Work request – Once you reach the line containing "set_option linter.dupNamespace false" in the data below, restate each line word for word up to and including the one containing "(hf : IsGroundTwoMagnon L Δ lam2 f)".

Collected data entries –
##########

import Summits.HubbardSuperconductivity.HubbardSuperconductivity.Theorems.AnisotropyChordTransferFibre3N1RowL2N13563

/-!
# Route `AnisotropyChord` / H0 rotor rung, LEVEL 2 row `N₁`: the cell `ν ∈ [0.013563, 0.014106]`, `a ∈ [0.05, 0.1]`

One cell of the ∀L ≥ 128 kernel certificate of the (KT-1″) trial-gap bound (piece A, stmt-HubbardSuperconductivity-23918), on the
column `colN13563` (brackets certified in `…N1RowL2N13563`): ★ `cellN13563A0050_n1 : n1CellCheckC colN13563 a₁ a₂ 2 (1/2) (30, 6) = true`
(the staged `RExpr` cell check of p2 g4–g5, one `decide`, ≈ 3 min), whence ★★ `trialGap_cellN13563A0050`: for every `L ≥ 128` and every
ground two-magnon profile with `ν = λ₂/θ² ∈ [13563/1000000, 7053/500000]` and `a = Δf(x̂) ∈ [1/20, 1/10]`:  `(1/2)·U ≤ N₁`
(`…N1RowCellSound.trialGap_of_cellCheck`).  Compiled-evaluator forecast of the certified ratio on this cell: see the proposal note.
Generated by p2 g5's cells/mkfiles.py (HOME/hubbard-h0-rotor-p2/cells/).
Prover seat `hubbard-h0-rotor-p2` g5; helper for piece A = stmt-HubbardSuperconductivity-23918 of rung 19089
(`--supports`, helper class).  Nothing here proves superconductivity in the Hubbard model; one kernel-certified piece of ONE
conditional reduction (the GM₃ ∀L certificate, Level-2 row `N₁`); the rotor TARGET as originally worded stays FALSE (g15 verdict).
Mathlib + the tree only; no sorry.
-/

set_option linter.dupNamespace false
set_option autoImplicit false

open Literature.Analysis.ValidatedNumerics

namespace Summit.HubbardSuperconductivity.HubbardSuperconductivity.Theorems.AnisotropyChord.Transfer.Fibre3.L2.N1

/-- ★ the staged `RExpr` cell check passes with `cmin = 1/2` on `a ∈ [1/20, 1/10]` over the column `colN13563`. -/
theorem cellN13563A0050_n1 : n1CellCheckC colN13563 ((1 : ℚ) / 20) ((1 : ℚ) / 10) 2 ((1 : ℚ) / 2) (30, 6) = true := by
  decide +kernel

/-- ★★ on this cell, for EVERY `L ≥ 128` and every ground profile: `(1/2)·U ≤ N₁`. -/
theorem trialGap_cellN13563A0050 (L : ℕ) [NeZero L] (hL : 128 ≤ L) {Δ lam2 : ℝ} {f : Tor L → ℝ} (hΔ0 : 0 ≤ Δ) (hΔ1 : Δ < 1)
    (hf : IsGroundTwoMagnon L Δ lam2 f)
    (hν1 : (13563 : ℝ) / 1000000 ≤ lam2 / (2 * Real.pi / L) ^ 2) (hν2 : lam2 / (2 * Real.pi / L) ^ 2 ≤ (14106 : ℝ) / 1000000)
    (ha1 : ((1 : ℝ) / 20) ≤ Δ * f (K1 L)) (ha2 : Δ * f (K1 L) ≤ ((1 : ℝ) / 10)) :
    ((1 : ℝ) / 2) * Uunit L Δ f ≤ trialGapN1 L Δ f := by
  have h := trialGap_of_cellCheck L colN13563 ((1 : ℚ) / 20) ((1 : ℚ) / 10) ((1 : ℚ) / 2) (30, 6) cellN13563A0050_n1 colN13563_check hL hΔ0 hΔ1 hf
    (by simpa [colN13563] using hν1) (by simpa [colN13563] using hν2) (by push_cast; simpa using ha1) (by push_cast; simpa using ha2)
  simpa using h

end Summit.HubbardSuperconductivity.HubbardSuperconductivity.Theorems.AnisotropyChord.Transfer.Fibre3.L2.N1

##########

Written response –
set_option linter.dupNamespace false
set_option autoImplicit false

open Literature.Analysis.ValidatedNumerics

namespace Summit.HubbardSuperconductivity.HubbardSuperconductivity.Theorems.AnisotropyChord.Transfer.Fibre3.L2.N1

/-- ★ the staged `RExpr` cell check passes with `cmin = 1/2` on `a ∈ [1/20, 1/10]` over the column `colN13563`. -/
theorem cellN13563A0050_n1 : n1CellCheckC colN13563 ((1 : ℚ) / 20) ((1 : ℚ) / 10) 2 ((1 : ℚ) / 2) (30, 6) = true := by
  decide +kernel

/-- ★★ on this cell, for EVERY `L ≥ 128` and every ground profile: `(1/2)·U ≤ N₁`. -/
theorem trialGap_cellN13563A0050 (L : ℕ) [NeZero L] (hL : 128 ≤ L) {Δ lam2 : ℝ} {f : Tor L → ℝ} (hΔ0 : 0 ≤ Δ) (hΔ1 : Δ < 1)
    (hf : IsGroundTwoMagnon L Δ lam2 f)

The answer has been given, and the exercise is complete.